O Museu de Arte Moderna da Bahia é um espaço repleto de contradições, que vêm desde sua origem histórica: o Solar do Unhão, onde atualmente encontra-se o museu, era um antigo engenho de cana-de-açúcar, contemporâneo da cultura escravocrata brasileira. Atualmente, após exercer uma série de funções, o Solar do Unhão abarca as propostas artísticas modernas e contemporâneas de Salvador, e esporadicamente do Brasil e do mundo.
Até bem pouco tempo atrás, ao percorrerem as instalações do MAM, os visitantes tinham a opção de jantar em um restaurante de comidas típicas baianas, que funcionava no prédio da antiga senzala do Solar do Unhão. Lá, onde os escravos dormiam, se alimentavam e viviam em condições sub-humanas, o público – turistas em sua maioria - podiam agora vislumbrar espetáculos de capoeira e se deliciar com as iguarias locais, em uma ironia do destino. A mesma dança/luta, sinônimo de resistência racial e cultural, era naquele momento apresentada de forma folclórica e caricata. Hoje em dia, um novo restaurante convive com novas galerias, que recebem as exposições temporárias do MAM.
Foi um painel do nosso querido artista moderno Carybé que serviu de cenário para mais um “motivo” para as intervenções coletivas do GIA e do Opavivará!. O local escolhido foi a praia em frente ao Parque das Esculturas: uma zona “isolada” do complexo arquitetônico do MAM, que instiga a todos: praia particular (já que não havia entrada livre até bem pouco tempo), restrita a um público seleto, ou zona de livre circulação?
O Carrinho do GIA garantiu a música, o Caramujo a sombra, o Carrinho de bebê do OPA os líquidos refrescantes, as cadeiras triplas de praia criam mais um ambiente para o convívio coletivo, a troca de ideias e a formação, em eterna permutação, de novas pequenas células de pensamento; os infláveis e o Flutuador a possibilidade de convivência em pleno mar, quase uma zona autônoma temporária. O caráter autônomo, ambulante, efêmero e quase precário destas estruturas faz lembrar os velhos cortejos da fobica de Dodô e Osmar. Contagiante caminhada sem pouso definido, a deriva errante do deambular.

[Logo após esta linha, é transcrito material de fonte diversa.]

import Summits.Ventures.HodgeRepro.Night3GSetForm

/-!
# The monomial Gram matrix of the lines, off-diagonal part: `Qc (line σ) (line τ) = 0` for `τ ≠ cσ`

Blind re-derivation cell `pub-hodge-repro`, seat `night-3` (gen 5).  Imports night-3's `Night3GSetForm` (this gen: the
concrete form `Qc = ∫ x ∧ y ∧ Λ` and the diagonal entry `Qc_line_line_conj_ne_zero`).  Namespace
`HodgeRepro.Night3.GSetModel`.

THE THEOREM (NIGHT3.md §11.2 (ii), **`Qc_line_line_eq_zero_of_ne`**): for `n ≥ 1` factors and `τ ≠ cσ`,
`Qc a (line n σ) (line n τ) = 0`.  With the diagonal entry this is the MONOMIAL GRAM MATRIX of the lines,
`Qc (ℓ_σ, ℓ_τ) ≠ 0 ⟺ τ = cσ` (**`Qc_line_line_ne_zero_iff`**) — the shape the route's cancellation step reads off
(LEMMA-L-P-v2.md step (2): the form pairs the `σ`-line with the `cσ`-line only).

Proof (the same ideal trick as the diagonal entry): if `τ = σ` the wedge `ℓ_σ ∧ ℓ_σ` repeats a vector.  Otherwise the
places of `σ` and `τ` are distinct, with representatives `σ' ≠ τ'` in `Φ₀`; modulo the ideal `J'` generated by the
`2n` monomials `ωc (i, σ')`, `ωc (i, τ')` — all killed by `ℓ_σ ∧ ℓ_τ` (a repeated vector each) — the class `Λ` is
congruent to `∏_i y_i'^{m−1}` with `y_i'` the sum of the `m − 2` square-zero monomials of the OTHER places, and
`y_i'^{m−1} = 0` (`SqZero.sum_pow_card_succ_eq_zero`).  So `ℓ_σ ∧ ℓ_τ ∧ Λ = 0`.

Nothing here closes S4; nothing here says anything about the status of the Hodge conjecture for CM abelian
varieties, which is NOT proved.
-/

set_option autoImplicit false
open Finset Module Function
open scoped Pointwise IsMulCommutative
namespace HodgeRepro.Night3.GSetModel

open HodgeRepro.CMHodgeOn ExteriorAlgebra

section Gram

variable {G : Type*} [Group G] [Fintype G] [DecidableEq G] [LinearOrder G]
variable {c : G} {Φ₀ : Finset G} {n : ℕ}

omit [LinearOrder G] in
/-- **`ℓ_σ ∧ ℓ_τ ∧ ωc (i, ρ) = 0` whenever `ρ` or `cρ` is `σ` or `τ`**: the wedge repeats a vector. -/
theorem line_mul_line_mul_ωc_eq_zero (σ τ : G) (i : Fin n) (ρ : G)
    (h : ρ = σ ∨ c * ρ = σ ∨ ρ = τ ∨ c * ρ = τ) :
    (line n σ : ExteriorAlgebra ℂ (V G n)) * line n τ * ωc c n (i, ρ) = 0 := by
  rw [coe_line_eq, coe_line_eq]
  simp only [ωc, ExtTop.ω_eq_ιMulti, ιMulti_mul_ιMulti]
  apply ιMulti_eq_zero_of_not_inj
  intro hinj
  rcases h with h | h | h | h
  · have := hinj (a₁ := Fin.castAdd 2 (Fin.castAdd n i)) (a₂ := Fin.natAdd (n + n) 0)
      (by rw [Fin.append_left, Fin.append_left, Fin.append_right, Matrix.cons_val_zero, h]; rfl)
    have hv := congrArg Fin.val this
    simp only [Fin.val_castAdd, Fin.val_natAdd, Fin.val_zero] at hv
    omega
  · have := hinj (a₁ := Fin.castAdd 2 (Fin.castAdd n i)) (a₂ := Fin.natAdd (n + n) 1)
      (by
        rw [Fin.append_left, Fin.append_left, Fin.append_right, Matrix.cons_val_one, Matrix.cons_val_zero]
        show eV n (toLex (i, σ)) = eV n (toLex (i, c * ρ))
        rw [h])
    have hv := congrArg Fin.val this
    simp only [Fin.val_castAdd, Fin.val_natAdd, Fin.val_one] at hv
    omega
  · have := hinj (a₁ := Fin.castAdd 2 (Fin.natAdd n i)) (a₂ := Fin.natAdd (n + n) 0)
      (by rw [Fin.append_left, Fin.append_right, Fin.append_right, Matrix.cons_val_zero, h]; rfl)
    have hv := congrArg Fin.val this
    simp only [Fin.val_castAdd, Fin.val_natAdd, Fin.val_zero] at hv
    omega
  · have := hinj (a₁ := Fin.castAdd 2 (Fin.natAdd n i)) (a₂ := Fin.natAdd (n + n) 1)
      (by
        rw [Fin.append_left, Fin.append_right, Fin.append_right, Matrix.cons_val_one, Matrix.cons_val_zero]
        show eV n (toLex (i, τ)) = eV n (toLex (i, c * ρ))
        rw [h])
    have hv := congrArg Fin.val this
    simp only [Fin.val_castAdd, Fin.val_natAdd, Fin.val_one] at hv
    omega

omit [Group G] [LinearOrder G] in
/-- `ℓ_σ ∧ ℓ_σ = 0` for `n ≥ 1` (a repeated vector). -/
theorem line_mul_line_self (hn : 0 < n) (σ : G) :
    (line n σ : ExteriorAlgebra ℂ (V G n)) * line n σ = 0 := by
  rw [coe_line_eq, ιMulti_mul_ιMulti]
  apply ιMulti_eq_zero_of_not_inj
  intro hinj
  have := hinj (a₁ := Fin.castAdd n ⟨0, hn⟩) (a₂ := Fin.natAdd n ⟨0, hn⟩)
    (by rw [Fin.append_left, Fin.append_right])
  have hv := congrArg Fin.val this
  simp only [Fin.val_castAdd, Fin.val_natAdd] at hv
  omega

omit [Fintype G] [LinearOrder G] in
/-- The representative of the place of `σ` satisfies `rep σ = σ ∨ c * rep σ = σ`. -/
theorem rep_eq_or_conj (hc : IsComplexConj c) (σ : G) : rep c Φ₀ σ = σ ∨ c * rep c Φ₀ σ = σ := by
  rcases rep_eq_or c Φ₀ σ with h | h
  · exact Or.inl h
  · exact Or.inr (by rw [h, conj_conj hc])

omit [Fintype G] [LinearOrder G] in
/-- Distinct places have distinct representatives: `τ ∉ {σ, cσ} ⟹ rep τ ≠ rep σ`. -/
theorem rep_ne_rep (hc : IsComplexConj c) {σ τ : G} (h1 : τ ≠ σ) (h2 : τ ≠ c * σ) :
    rep c Φ₀ τ ≠ rep c Φ₀ σ := by
  intro h
  rcases rep_eq_or c Φ₀ τ with hτ | hτ <;> rcases rep_eq_or c Φ₀ σ with hσ | hσ
  · exact h1 (hτ.symm.trans (h.trans hσ))
  · exact h2 (hτ.symm.trans (h.trans hσ))
  · exact h2 (by rw [← hσ, ← h, hτ, conj_conj hc])
  · exact h1 (mul_left_cancel (hτ.symm.trans (h.trans hσ)))

/-- The ideal of `Ac` generated by the `2n` monomials `ωc (i, rep σ)`, `ωc (i, rep τ)`. -/
noncomputable abbrev Jστ (c : G) (Φ₀ : Finset G) (n : ℕ) (σ τ : G) : Ideal (Ac c n) :=
  Ideal.span (Set.range (Sum.elim (fun i : Fin n => ωc' c n (i, rep c Φ₀ σ))
    (fun i : Fin n => ωc' c n (i, rep c Φ₀ τ))))

omit [LinearOrder G] in
/-- **`ℓ_σ ∧ ℓ_τ` kills the ideal `Jστ`.** -/
theorem line_mul_line_mul_coe_eq_zero_of_mem' (hc : IsComplexConj c) (σ τ : G) {z : Ac c n}
    (hz : z ∈ Jστ c Φ₀ n σ τ) :
    (line n σ : ExteriorAlgebra ℂ (V G n)) * line n τ * z = 0 := by
  obtain ⟨r, hr⟩ := Ideal.mem_span_range_iff_exists_fun.mp hz
  rw [← hr, AddSubmonoidClass.coe_finsetSum, Finset.mul_sum]
  refine Finset.sum_eq_zero fun j _ => ?_
  rcases j with i | i
  · rw [Sum.elim_inl, Subalgebra.coe_mul, ExtTop.coe_ω', ← ωc_mul_comm, ← mul_assoc,
      line_mul_line_mul_ωc_eq_zero σ τ i _ (by
        rcases rep_eq_or_conj (Φ₀ := Φ₀) hc σ with h | h
        · exact Or.inl h
        · exact Or.inr (Or.inl h)), zero_mul]
  · rw [Sum.elim_inr, Subalgebra.coe_mul, ExtTop.coe_ω', ← ωc_mul_comm, ← mul_assoc,
      line_mul_line_mul_ωc_eq_zero σ τ i _ (by
        rcases rep_eq_or_conj (Φ₀ := Φ₀) hc τ with h | h
        · exact Or.inr (Or.inr (Or.inl h))
        · exact Or.inr (Or.inr (Or.inr h))), zero_mul]

/-- The sum of the monomials of the `i`-th factor over the places other than those of `σ` and `τ`. -/
noncomputable def ySum₂ (c : G) (Φ₀ : Finset G) (a : Fin n → G → ℂ) (σ τ : G) (i : Fin n) : Ac c n :=
  ∑ ρ ∈ (Φ₀.erase (rep c Φ₀ σ)).erase (rep c Φ₀ τ), a i ρ • ωc' c n (i, ρ)

omit [LinearOrder G] in
/-- `L_i = a i σ' • ωc (i, σ') + (a i τ' • ωc (i, τ') + y_i')` for `σ' ≠ τ'`. -/
theorem Lclass_eq_add₂ (hΦ : IsCMType c Φ₀) (a : Fin n → G → ℂ) {σ τ : G} (hστ : rep c Φ₀ τ ≠ rep c Φ₀ σ)
    (i : Fin n) :
    Lclass c Φ₀ a i = a i (rep c Φ₀ σ) • ωc' c n (i, rep c Φ₀ σ) +
      (a i (rep c Φ₀ τ) • ωc' c n (i, rep c Φ₀ τ) + ySum₂ c Φ₀ a σ τ i) := by
  rw [Lclass, ySum₂, Finset.add_sum_erase (Φ₀.erase (rep c Φ₀ σ)) (fun ρ => a i ρ • ωc' c n (i, ρ))
    (mem_erase.mpr ⟨hστ, rep_mem hΦ τ⟩), Finset.add_sum_erase Φ₀ (fun ρ => a i ρ • ωc' c n (i, ρ)) (rep_mem hΦ σ)]

omit [LinearOrder G] in
/-- `y_i'^{m−1} = 0`: a sum of `m − 2` square-zero elements (`SqZero.sum_pow_card_succ_eq_zero`). -/
theorem ySum₂_pow (hΦ : IsCMType c Φ₀) (a : Fin n → G → ℂ) {σ τ : G} (hστ : rep c Φ₀ τ ≠ rep c Φ₀ σ)
    (i : Fin n) : ySum₂ c Φ₀ a σ τ i ^ (Φ₀.card - 1) = 0 := by
  have hcard : ((Φ₀.erase (rep c Φ₀ σ)).erase (rep c Φ₀ τ)).card + 1 = Φ₀.card - 1 := by
    rw [card_erase_of_mem (mem_erase.mpr ⟨hστ, rep_mem hΦ τ⟩), card_erase_of_mem (rep_mem hΦ σ)]
    have h2 : 2 ≤ Φ₀.card := by
      have := Finset.card_le_card (Finset.insert_subset (rep_mem hΦ τ) (Finset.singleton_subset_iff.mpr (rep_mem hΦ σ)))
      rwa [card_insert_of_notMem (by simpa using hστ), card_singleton] at this
    omega
  rw [ySum₂, ← hcard]
  exact SqZero.sum_pow_card_succ_eq_zero _ _ fun ρ _ => by rw [smul_pow, ExtTop.ω'_sq, smul_zero]

omit [LinearOrder G] in
/-- **`Λ ∈ Jστ`** for `n ≥ 1` and distinct places: `Λ ≡ ∏_i y_i'^{m−1} = 0 (mod Jστ)`. -/
theorem Λc_mem (hΦ : IsCMType c Φ₀) (a : Fin n → G → ℂ) (hn : 0 < n) {σ τ : G}
    (hστ : rep c Φ₀ τ ≠ rep c Φ₀ σ) : Λc c Φ₀ a ∈ Jστ c Φ₀ n σ τ := by
  have h : Λc c Φ₀ a - ∏ i, ySum₂ c Φ₀ a σ τ i ^ (Φ₀.card - 1) ∈ Jστ c Φ₀ n σ τ := by
    unfold Λc
    refine SqZero.prod_sub_prod_mem _ _ _ _ fun i _ => SqZero.pow_sub_pow_mem _ ?_ _
    rw [Lclass_eq_add₂ hΦ a hστ i, ← add_assoc, add_sub_cancel_right]
    exact Ideal.add_mem _ (Submodule.smul_of_tower_mem _ _ (Ideal.subset_span ⟨Sum.inl i, rfl⟩))
      (Submodule.smul_of_tower_mem _ _ (Ideal.subset_span ⟨Sum.inr i, rfl⟩))
  rwa [Finset.prod_eq_zero (mem_univ ⟨0, hn⟩) (ySum₂_pow hΦ a hστ ⟨0, hn⟩), sub_zero] at h

/-- **THE MONOMIAL GRAM MATRIX, off-diagonal entries: `Qc a (line σ) (line τ) = 0` for `τ ≠ cσ`** (`n ≥ 1`). -/
theorem Qc_line_line_eq_zero_of_ne (hc : IsComplexConj c) (hΦ : IsCMType c Φ₀) (a : Fin n → G → ℂ) (hn : 0 < n)
    {σ τ : G} (hτ : τ ≠ c * σ) : Qc hc hΦ a (line n σ) (line n τ) = 0 := by
  have key : (line n σ : ExteriorAlgebra ℂ (V G n)) * line n τ * (Λc c Φ₀ a : ExteriorAlgebra ℂ (V G n)) = 0 := by
    by_cases hστ : τ = σ
    · rw [hστ, line_mul_line_self hn, zero_mul]
    · exact line_mul_line_mul_coe_eq_zero_of_mem' hc σ τ (Λc_mem hΦ a hn (rep_ne_rep hc hστ hτ))
  rw [Qc_apply]
  have h0 : (⟨(line n σ : ExteriorAlgebra ℂ (V G n)) * line n τ * Λc c Φ₀ a,
      ExtTop.mul_mul_mem (line n σ) (line n τ) (coe_Λc_mem c Φ₀ a)⟩ :
      ⋀[ℂ]^(n + n + 2 * (Φ₀.card - 1) * n) (V G n)) = 0 := Subtype.ext key
  rw [h0, map_zero]

/-- **THE MONOMIAL GRAM MATRIX OF THE LINES**: for `n ≥ 1` and non-vanishing coefficients,
`Qc a (line σ) (line τ) ≠ 0 ⟺ τ = cσ` — the form pairs each `σ`-line with the `cσ`-line and with nothing else. -/
theorem Qc_line_line_ne_zero_iff (hc : IsComplexConj c) (hΦ : IsCMType c Φ₀) (a : Fin n → G → ℂ)
    (ha : ∀ i ρ, ρ ∈ Φ₀ → a i ρ ≠ 0) (hn : 0 < n) (σ τ : G) :
    Qc hc hΦ a (line n σ) (line n τ) ≠ 0 ↔ τ = c * σ := by
  constructor
  · intro h
    by_contra hτ
    exact h (Qc_line_line_eq_zero_of_ne hc hΦ a hn hτ)
  · rintro rfl
    exact Qc_line_line_conj_ne_zero hc hΦ a ha σ

end Gram

end HodgeRepro.Night3.GSetModel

Pessoas jogando futebol, outras usufruindo do churrasco improvisado ou compartilhando a experiência coletiva flutuante, que desafia também os limites desse dito “espaço público” que é o mar, cujas fronteiras são por si só enigmáticas. O mar, esse pequeno infinito que nos incita a idéia de um infinito ainda maior.
Como não poderia deixar de ser, em se tratando de uma instituição, os seguranças do MAM se sentiram incomodados com a ocupação inusitada da pequena praia quase sempre tranquila e vazia, principalmente com as possíveis ameaças à “segurança” do painel de Carybé (onde, por coincidência, são representadas pessoas dançando e se movimentando!!). Os seguranças deveriam usar roupas mais leves naquele cenário tão paradisíaco, feito de calor e de maresia. O convite para se juntarem a nossa celebração não foi aceito. Celebram o que? Mas estarmos aqui todos juntos já não é motivo suficiente? As eternas contradições vistas pelo OPAmaisGIA nessa terra de magias que é a Bahia. A lavagem do senhor do Bonfim, por exemplo, que é feita com as portas da igreja fechada. Mas Jorge Amado profetizou, em O Sumiço da Santa: "Antes lavava-se a igreja inteira, celebrava-se Oxalá no altar de Jesus, um dia voltará a ser assim". A praia para poucos, pra ninguém, voltou a ser praia de todos, dançando como no painel de Carybé. Ocupar espaços proibídos e ociosos da cidade com dança, música e festa é um gesto político. Mas mais do que isso é um gesto em busca do prazer, sentimento que o autoritarismo do poder público tenta cercear. Contra a culpa e o sofrimento, pelo orgasmo e pela alegria, só acreditamos em deuses que saibam dançar.